Central Drugs Standard Control Organization (CDSCO) Overview

The Central Drugs Standard Control Organization (CDSCO), under the Ministry of Health and Family Welfare, is India's National Regulatory Authority (NRA). Its medical device division is responsible for enforcing the Medical Device Rules, 2017 (MDR 2017) to ensure the safety, quality, and efficacy of medical devices and in vitro diagnostics (IVDs).

1. Risk-Based Classification

Medical devices in India are classified into four categories based on their intended use and risk level:

• Class A (Low Risk): Thermometers, stethoscopes, bandages.
• Class B (Low-Moderate Risk): Hypodermic needles, blood pressure monitors, surgical gloves.
• Class C (Moderate-High Risk): Ventilators, bone fixation implants, anesthesia machines.
• Class D (High Risk): Cardiac pacemakers, heart valves, coronary stents.

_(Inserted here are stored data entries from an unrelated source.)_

import Literature.Computability.Complexity.StackNumeric
import Literature.Computability.Complexity.OracleReplay
import HarnessLib

/-!
# Oracle computations on stack programs: replaying recorded answers

Trunk `CplxCore`, toolkit for `Oracle.lean` (`OracleAlg.IsPolyTime`) and
`OracleComputations.lean`. The step function of the oracle algorithm of a computation tree
`c : OracleComp β` (`OracleComp.toOracleAlg`) maps the answers recorded so far to the next query
or to the output (`OracleComp.toStep`). A machine computing it *replays* `c`, consuming one
recorded answer at every query node, and stops at the first query for which no answer is left.
This file provides the bookkeeping for such machines.

* The replay of `c` against an answer list is `OracleComp.replay` of `OracleReplay.lean` (the
  first unanswered query `Sum.inl q`, or the output with the unused answers `Sum.inr (b, as')`;
  `toStep` is its projection, `toStep_eq_replay`, and `replay_bind` is its bind law); this file
  adds the *raw* form below.
* The *raw* form of an answer list as a machine holds it: a pair of bit strings `(u, s)` — one
  bit of `u` per available answer (the unary length field of `Encoding.listBool`) and the
  iterated pairing `s` of the answers, read with `boolUnpair`. `rawAnswers u s` is the list so
  represented (total: every pair of strings represents some list; `rawAnswers_listBool`),
  `feedRaw` is the replay consuming raw answers, and `replay_rawAnswers` relates the two.
* For stack programs over the register type `EReg ⊕ (QReg ⊕ β)` — the numeric layer of
  `StackNumeric.lean` whose outer bank is split into the five-register answer/output bank
  `QReg` and a user bank `β` — the predicate `Com.Impl P c σ T post B`: "the program `P`
  implements the replay of `c` from raw answers `σ` and user registers `T` within `B` steps":
  if the replay stops at a query `q`, `P` halts with `false :: q` (the encoding of `Sum.inl q`
  under `Encoding.sumBool`) in the output register; otherwise `P` runs normally, ending with
  the raw leftover answers in the answer bank and a user bank satisfying `post b`, `b` the
  output.
* Its composition rules — `impl_of_runs` (query-free steps), `impl_bind` (sequencing),
  `impl_bind_pure`, `Impl.of_pop_true/of_pop_nil` (branching on a flag), `impl_iterM` (counted
  loops replaying `OracleComp.iterM`), `impl_forEach` — and the query
  primitive `qAsk` with its rule `impl_query`: consume the next raw answer into a user register
  if there is one; otherwise run a program writing the query to the output register, tag it,
  and halt.

The replay semantics on answer *lists* (`resume`, `replay`, `toStep_eq_replay`, `replay_bind`)
is that of `OracleReplay.lean`, the basis also of `Cryptography/ShorReplay.lean`; what is added
here is its raw-string form and the stack-program side, which no sibling `Stack*.lean` file
treats. The raw answer strings are split with `StackNumeric.nUnpair` (ordered components, total)
rather than `StackStrings.unpair` (reversed components) because `feedRaw` is stated with
`boolUnpair` verbatim.

## References

* S. Arora, B. Barak, *Computational Complexity: A Modern Approach*, 2009, §3.4 (oracle Turing
  machines; a configuration is determined by the input and the answers received).
* T. Nipkow, G. Klein, *Concrete Semantics*, Springer 2014, Ch. 7 (big-step reasoning).
  (Folklore material, fully proved here.)
-/

namespace Literature.Computability.Complexity

open _root_.Computability

/-! ### Replaying a computation against recorded answers -/

namespace OracleComp

variable {α β γ σ : Type}

/-- `bind` on a leaf computes. [folklore] -/
@[simp] theorem pure_bind' (b : β) (f : β → OracleComp γ) : OracleComp.bind (pure b) f = f b := rfl

/-- `bind` on a query node pushes the continuation down. [folklore] -/
@[simp] theorem query_bind' (q : List Bool) (k : List Bool → OracleComp β) (f : β → OracleComp γ) :
    OracleComp.bind (query q k) f = query q fun a => OracleComp.bind (k a) f := rfl

/-! ### Raw answer lists -/

/-- The answer list represented by the raw strings `(u, s)`: one answer per bit of `u`, split
off `s` by `boolUnpair`. [Arora–Barak 2009, §0.1 (tuples of strings)] [folklore] -/
def rawAnswers : List Bool → List Bool → List (List Bool)
  | [], _ => []
  | _ :: u, s => (boolUnpair s).1 :: rawAnswers u (boolUnpair s).2

/-- No count bit, no answer. [folklore] -/
@[simp] theorem rawAnswers_nil (s : List Bool) : rawAnswers [] s = [] := rfl

/-- One count bit, one answer split off. [folklore] -/
@[simp] theorem rawAnswers_cons (b : Bool) (u s : List Bool) :
    rawAnswers (b :: u) s = (boolUnpair s).1 :: rawAnswers u (boolUnpair s).2 := rfl

/-- The raw strings of `Encoding.listBool` represent the encoded list: with `u` the unary
numeral of the length and `s` the iterated pairing of the answers. [folklore] -/
theorem rawAnswers_listBool (as : List (List Bool)) :
    rawAnswers (unaryEncodeNat as.length) (as.foldr (fun a acc => boolPair a acc) []) = as := by
  induction as with
  | nil => rfl
  | cons a as ih => simp [unaryEncodeNat, boolUnpair_boolPair, ih]

/-- The two raw strings of the `listBool` encoding of a list of strings. [folklore] -/
theorem boolUnpair_listBool_encode (as : List (List Bool)) :
    boolUnpair ((encodingList Bool).listBool.encode as) =
      (unaryEncodeNat as.length, as.foldr (fun a acc => boolPair a acc) []) := by
  simp [Encoding.listBool, boolUnpair_boolPair, encodingList]

/-- `feedRaw c (u, s)`: the replay of `c` consuming raw answers — at a query, if a count bit is
left, the answer is `(boolUnpair s).1` and the raw state becomes `(u.tail, (boolUnpair s).2)`.
[folklore] -/
def feedRaw : OracleComp β → List Bool × List Bool → List Bool ⊕ (β × (List Bool × List Bool))
  | pure b, σ => Sum.inr (b, σ)
  | query q k, σ =>
    match σ.1 with
    | [] => Sum.inl q
    | _ :: u => feedRaw (k (boolUnpair σ.2).1) (u, (boolUnpair σ.2).2)

/-- `feedRaw` of a leaf. [folklore] -/
@[simp] theorem feedRaw_pure (b : β) (σ : List Bool × List Bool) : feedRaw (pure b) σ = Sum.inr (b, σ) := by
  unfold feedRaw; rfl

/-- `feedRaw` of a query with no count bit left. [folklore] -/
@[simp] theorem feedRaw_query_nil (q : List Bool) (k : List Bool → OracleComp β) (s : List Bool) :
    feedRaw (query q k) ([], s) = Sum.inl q := by
  rw [feedRaw]

/-- `feedRaw` of a query with a count bit left. [folklore] -/
@[simp] theorem feedRaw_query_cons (q : List Bool) (k : List Bool → OracleComp β) (b : Bool)
    (u s : List Bool) :
    feedRaw (query q k) (b :: u, s) = feedRaw (k (boolUnpair s).1) (u, (boolUnpair s).2) := by
  rw [feedRaw]

/-- **Raw replay is replay of the represented answers** (`OracleComp.replay` of
`OracleReplay.lean`). [folklore] -/
theorem replay_rawAnswers : ∀ (c : OracleComp β) (u s : List Bool),
    replay c (rawAnswers u s) =
      Sum.map id (Prod.map id fun σ => rawAnswers σ.1 σ.2) (feedRaw c (u, s))
  | pure _, u, s => by simp
  | query _ _, [], s => by simp
  | query _ k, _ :: u, s => by
    rw [rawAnswers_cons, replay_query_cons, feedRaw_query_cons]
    exact replay_rawAnswers (k _) u _

/-- The raw replay is compositional. [folklore] -/
theorem feedRaw_bind (c : OracleComp β) (f : β → OracleComp γ) (σ : List Bool × List Bool) :
    feedRaw (OracleComp.bind c f) σ =
      match feedRaw c σ with
      | Sum.inl q => Sum.inl q
      | Sum.inr (b, σ') => feedRaw (f b) σ' := by
  induction c generalizing σ with
  | pure b => simp
  | query q k ih =>
    obtain ⟨u, s⟩ := σ
    cases u with
    | nil => simp
    | cons b u => simpa using ih _ (u, (boolUnpair s).2)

2. Licensing and Authorities

• Central Licensing Authority (CLA): Headed by the Drugs Controller General of India (DCGI). It handles the import of all classes and the manufacturing of Class C and D devices.
• State Licensing Authority (SLA): Responsible for granting licenses to manufacture Class A and Class B devices.
• Notified Bodies: Third-party organizations registered with the CDSCO to audit the Quality Management Systems (QMS) of Class A and B manufacturing sites.

3. Key Regulatory Processes

• SUGAM Portal: All applications for import, manufacture, and clinical investigations are submitted online through the SUGAM portal.

• Product Licensing:

• Import: Application via Form MD-14 to receive a license in Form MD-15.

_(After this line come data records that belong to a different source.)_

import Literature.NumberTheory.Automorphic.LevelActionTwistedComparison
import Literature.NumberTheory.Automorphic.ParallelWeightAdelicCoefficients
import HarnessLib

/-!
# `H^q(X_U, Ṽ_wt(ℚ̄_p))` is the cohomology of the coefficients-at-`p` model, Hecke-equivariantly

Topic `NumberTheory/Automorphic`; namespace `Literature.NumberTheory.Automorphic.ParallelWeight`.
Two `def`s (the level action and the comparison isomorphism) and theorems; no named fact.

Assembly of `LevelActionTwistedComparison` (generic: `H^i(U, σ|_Δ) ≅ H^i(X_U, Ṽ_{σ ∘ ι})` with the
Hecke operators equal on the nose) and `ParallelWeightAdelicCoefficients` (`padicCoeffRep p F n wt`,
the action of `GL_n(𝔸_F^∞)` on `⨂_{τ : F → ℚ̄_p} V_wt(ℚ̄_p)` through the `p`-adic places, with
`padicCoeffRep ∘ ι = coeffRep`): for every Hecke monoid `Δ ≤ GL_n(𝔸_F^∞)` containing the level `U`,

* `padicLevelCoeff Δ` — the level action `σ|_Δ` on the rational parallel-weight coefficients;
* `levelActionIso Δ U hU q :
    LevelAction.cohomology ι Δ (σ|_Δ) U q ≅ ParallelWeight.cohomology ℚ̄_p F n wt U q`
  (`ι = globalEmbedding`) — **the receptacle `H^q(X_U, Ṽ_wt(ℚ̄_p))` of
  `hidaControl_dominantOrdinaryPoint` is the cohomology of the coefficients-at-`p` model** —
  with `levelActionIso_hom_heckeCohomology`: `Φ ([UαU] x) = heckeOp … α (Φ x)` for every `α ∈ Δ`;
* `exists_heckeOp_eigenclass`, `exists_heckeT_eigenclass` — a non-zero simultaneous eigenclass of
  the coefficients-at-`p` model yields a non-zero class `ξ ∈ H^q(X_U, Ṽ_wt(ℚ̄_p))` with
  `T_{w,j} ξ = a_{w,j} ξ` (`heckeT`, the operators of the fact), for the same (e.g. cofinitely many)
  places `w` and all `j` — the shape of the conclusion of `hidaControl_dominantOrdinaryPoint`.

This is the last arrow of Hida's comparison [Hida1994AIF, §1] / [KhareThorne2017, §6.4–6.5]
between `H^•_ord(X_{U(c,c)}, M_𝛌 ⊗ E)` (coefficients at `p`) and classical weight-`𝛌` cohomology.

## References

* H. Hida, *p-adic ordinary Hecke algebras for GL(2)*, Ann. Inst. Fourier 44 (1994), §1 (held).
  [Hida1994AIF]
* C. Khare, J. A. Thorne, Amer. J. Math. 139 (2017), §6.4 Prop. 6.13, Cor. 6.15; §6.5 Lemma 6.17
  (arXiv:1409.7007, held). [KhareThorne2017]
-/

noncomputable section

open CategoryTheory
open scoped NumberField
open IsDedekindDomain

namespace Literature.NumberTheory.Automorphic.ParallelWeight

open BigHeckeGLn

variable (F : Type) [Field F] [NumberField F] (n : ℕ) (wt : Fin n → ℤ) (p : ℕ) [Fact p.Prime]
  (Δ : Submonoid (FiniteAdelicGL n F))

/-- **The level action `σ|_Δ` on `⨂_τ V_wt(ℚ̄_p)`** of a Hecke monoid `Δ ≤ GL_n(𝔸_F^∞)`: the
restriction of `padicCoeffRep` (coefficients at `p`: the level acts on the coefficients through its
components above `p`). [cite: Hida1994AIF, §1] [cite: KhareThorne2017, §6.4] -/
def padicLevelCoeff : Δ →* Module.End (PadicAlgCl p) (CoeffModule (PadicAlgCl p) F n wt) :=
  (padicCoeffRep F n wt p).comp Δ.subtype

/-- Unfolding lemma: `σ|_Δ (δ) = σ(δ)`. [folklore] -/
@[simp]
theorem padicLevelCoeff_apply (δ : Δ) : padicLevelCoeff F n wt p Δ δ = padicCoeffRep F n wt p δ :=
  rfl

variable (U : Subgroup (FiniteAdelicGL n F)) (hU : U.toSubmonoid ≤ Δ) (q : ℕ)

/-- **`H^q(U, σ|_Δ) ≅ H^q(X_U, Ṽ_wt(ℚ̄_p))`**: the cohomology of the coefficients-at-`p` model of level
`U ⊆ Δ` with coefficients `⨂_τ V_wt(ℚ̄_p)` is the receptacle `ParallelWeight.cohomology` of
`hidaControl_dominantOrdinaryPoint` (`LevelAction.twistedCohomologyIso` followed by
`cohomologyIsoPadic`). [cite: Hida1994AIF, §1] [cite: KhareThorne2017, §6.4 Prop. 6.13, Cor. 6.15] -/
def levelActionIso :
    LevelAction.cohomology (globalEmbedding n F) Δ (padicLevelCoeff F n wt p Δ) U q ≅
      cohomology (PadicAlgCl p) F n wt U q :=
  LevelAction.twistedCohomologyIso (globalEmbedding n F) Δ (padicLevelCoeff F n wt p Δ) U
      (padicCoeffRep F n wt p) (fun _ => rfl) hU q ≪≫
    cohomologyIsoPadic F n wt p U q

/-- **Hecke-equivariance: `Φ ([UαU] x) = heckeOp … α (Φ x)`** for every `α ∈ Δ` (the optimally
integral operators of the coefficients-at-`p` model are the plain double-coset operators `heckeOp` of
the fact's receptacle). [cite: Hida1994AIF, §1] -/
theorem levelActionIso_hom_heckeCohomology {α : FiniteAdelicGL n F} (hα : α ∈ Δ)
    (x : LevelAction.cohomology (globalEmbedding n F) Δ (padicLevelCoeff F n wt p Δ) U q) :
    (levelActionIso F n wt p Δ U hU q).hom.hom
        (LevelAction.heckeCohomology (globalEmbedding n F) Δ (padicLevelCoeff F n wt p Δ) U hU hα q x) =
      heckeOp (PadicAlgCl p) F n wt U q α ((levelActionIso F n wt p Δ U hU q).hom.hom x) := by
  change (cohomologyIsoPadic F n wt p U q).hom.hom
      ((LevelAction.twistedCohomologyIso (globalEmbedding n F) Δ (padicLevelCoeff F n wt p Δ) U
        (padicCoeffRep F n wt p) (fun _ => rfl) hU q).hom.hom _) =
    heckeOp (PadicAlgCl p) F n wt U q α ((cohomologyIsoPadic F n wt p U q).hom.hom
      ((LevelAction.twistedCohomologyIso (globalEmbedding n F) Δ (padicLevelCoeff F n wt p Δ) U
        (padicCoeffRep F n wt p) (fun _ => rfl) hU q).hom.hom x))
  rw [LevelAction.twistedCohomologyIso_hom_heckeCohomology_apply, cohomologyIsoPadic_hom_heckeEnd]

/-- Eigenvectors go to eigenvectors with the same eigenvalue. [folklore] -/
theorem levelActionIso_eigenvector {α : FiniteAdelicGL n F} (hα : α ∈ Δ)
    {x : LevelAction.cohomology (globalEmbedding n F) Δ (padicLevelCoeff F n wt p Δ) U q}
    {a : PadicAlgCl p}
    (hx : LevelAction.heckeCohomology (globalEmbedding n F) Δ (padicLevelCoeff F n wt p Δ) U hU hα q x =
      a • x) :
    heckeOp (PadicAlgCl p) F n wt U q α ((levelActionIso F n wt p Δ U hU q).hom.hom x) =
      a • (levelActionIso F n wt p Δ U hU q).hom.hom x := by
  rw [← levelActionIso_hom_heckeCohomology F n wt p Δ U hU q hα, hx, map_smul]

/-- `Φ x ≠ 0 ↔ x ≠ 0`. [folklore] -/
theorem levelActionIso_hom_apply_ne_zero_iff
    (x : LevelAction.cohomology (globalEmbedding n F) Δ (padicLevelCoeff F n wt p Δ) U q) :
    (levelActionIso F n wt p Δ U hU q).hom.hom x ≠ 0 ↔ x ≠ 0 :=
  (levelActionIso F n wt p Δ U hU q).toLinearEquiv.map_ne_zero_iff

/-- **A non-zero simultaneous eigenclass of the coefficients-at-`p` model gives a non-zero
simultaneous eigenclass in `H^q(X_U, Ṽ_wt(ℚ̄_p))` with the same eigenvalues** (any family of Hecke
elements in `Δ`). [cite: KhareThorne2017, §6.5 Lemma 6.17] -/
theorem exists_heckeOp_eigenclass {J : Type*} (g : J → FiniteAdelicGL n F) (hg : ∀ j, g j ∈ Δ)
    (a : J → PadicAlgCl p)
    {x : LevelAction.cohomology (globalEmbedding n F) Δ (padicLevelCoeff F n wt p Δ) U q} (hx0 : x ≠ 0)
    (hx : ∀ j, LevelAction.heckeCohomology (globalEmbedding n F) Δ (padicLevelCoeff F n wt p Δ) U hU
      (hg j) q x = a j • x) :
    ∃ ξ : cohomology (PadicAlgCl p) F n wt U q, ξ ≠ 0 ∧ ∀ j, heckeOp (PadicAlgCl p) F n wt U q (g j) ξ = a j • ξ :=
  ⟨(levelActionIso F n wt p Δ U hU q).hom.hom x,
    (levelActionIso_hom_apply_ne_zero_iff F n wt p Δ U hU q x).2 hx0,
    fun j => levelActionIso_eigenvector F n wt p Δ U hU q (hg j) (hx j)⟩

/-- **The shape of the conclusion of `hidaControl_dominantOrdinaryPoint`.**  If all the `t_{w,j}`,
`w ∈ W`, lie in `Δ` and a non-zero class `x` of the coefficients-at-`p` model satisfies
`[U t_{w,j} U] x = a_{w,j} x` for all `w ∈ W` and all `j`, then there is a non-zero
`ξ ∈ H^q(X_U, Ṽ_wt(ℚ̄_p))` with `T_{w,j} ξ = a_{w,j} ξ` (`ParallelWeight.heckeT`) for all `w ∈ W` and
all `j`; with `W` cofinite this is `∀ᶠ w in cofinite, ∀ j, heckeT … w j ξ = a w j • ξ`.
[cite: KhareThorne2017, §6.5 Lemma 6.17] [cite: Hida1994AIF, Thm. 3.2] -/
theorem exists_heckeT_eigenclass {W : Set (HeightOneSpectrum (𝓞 F))}
    (hW : ∀ w ∈ W, ∀ j : ℕ, heckeElement n F w j ∈ Δ) (a : HeightOneSpectrum (𝓞 F) → ℕ → PadicAlgCl p)
    {x : LevelAction.cohomology (globalEmbedding n F) Δ (padicLevelCoeff F n wt p Δ) U q} (hx0 : x ≠ 0)
    (hx : ∀ (w : HeightOneSpectrum (𝓞 F)) (hw : w ∈ W) (j : ℕ),
      LevelAction.heckeCohomology (globalEmbedding n F) Δ (padicLevelCoeff F n wt p Δ) U hU (hW w hw j) q x =
        a w j • x) :
    ∃ ξ : cohomology (PadicAlgCl p) F n wt U q, ξ ≠ 0 ∧
      ∀ w ∈ W, ∀ j : ℕ, heckeT (PadicAlgCl p) F n wt U q w j ξ = a w j • ξ :=
  ⟨(levelActionIso F n wt p Δ U hU q).hom.hom x,
    (levelActionIso_hom_apply_ne_zero_iff F n wt p Δ U hU q x).2 hx0,
    fun w hw j => levelActionIso_eigenvector F n wt p Δ U hU q (hW w hw j) (hx w hw j)⟩

/-- Cofinite form: eigen-relations at cofinitely many `w` transfer to `∀ᶠ w in cofinite`. [folklore] -/
theorem exists_heckeT_eigenclass_cofinite {W : Set (HeightOneSpectrum (𝓞 F))} (hWc : Wᶜ.Finite)
    (hW : ∀ w ∈ W, ∀ j : ℕ, heckeElement n F w j ∈ Δ) (a : HeightOneSpectrum (𝓞 F) → ℕ → PadicAlgCl p)
    {x : LevelAction.cohomology (globalEmbedding n F) Δ (padicLevelCoeff F n wt p Δ) U q} (hx0 : x ≠ 0)
    (hx : ∀ (w : HeightOneSpectrum (𝓞 F)) (hw : w ∈ W) (j : ℕ),
      LevelAction.heckeCohomology (globalEmbedding n F) Δ (padicLevelCoeff F n wt p Δ) U hU (hW w hw j) q x =
        a w j • x) :
    ∃ ξ : cohomology (PadicAlgCl p) F n wt U q, ξ ≠ 0 ∧
      ∀ᶠ w in Filter.cofinite, ∀ j : ℕ, heckeT (PadicAlgCl p) F n wt U q w j ξ = a w j • ξ := by
  obtain ⟨ξ, hξ0, hξ⟩ := exists_heckeT_eigenclass F n wt p Δ U hU q hW a hx0 hx
  exact ⟨ξ, hξ0, Filter.mem_cofinite.2 (hWc.subset fun w hw hwW => hw fun j => hξ w hwW j)⟩

end Literature.NumberTheory.Automorphic.ParallelWeight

• Manufacture (Class C/D): Application via Form MD-7/8 for license in Form MD-9/10.

• Quality Management System (QMS): Compliance with the Fifth Schedule of MDR 2017 (aligned with ISO 13485) is mandatory for all manufacturers.

4. Post-Market Surveillance

The Materiovigilance Programme of India (MvPI) monitors and analyzes adverse events related to medical devices to protect patient health throughout the product's lifecycle.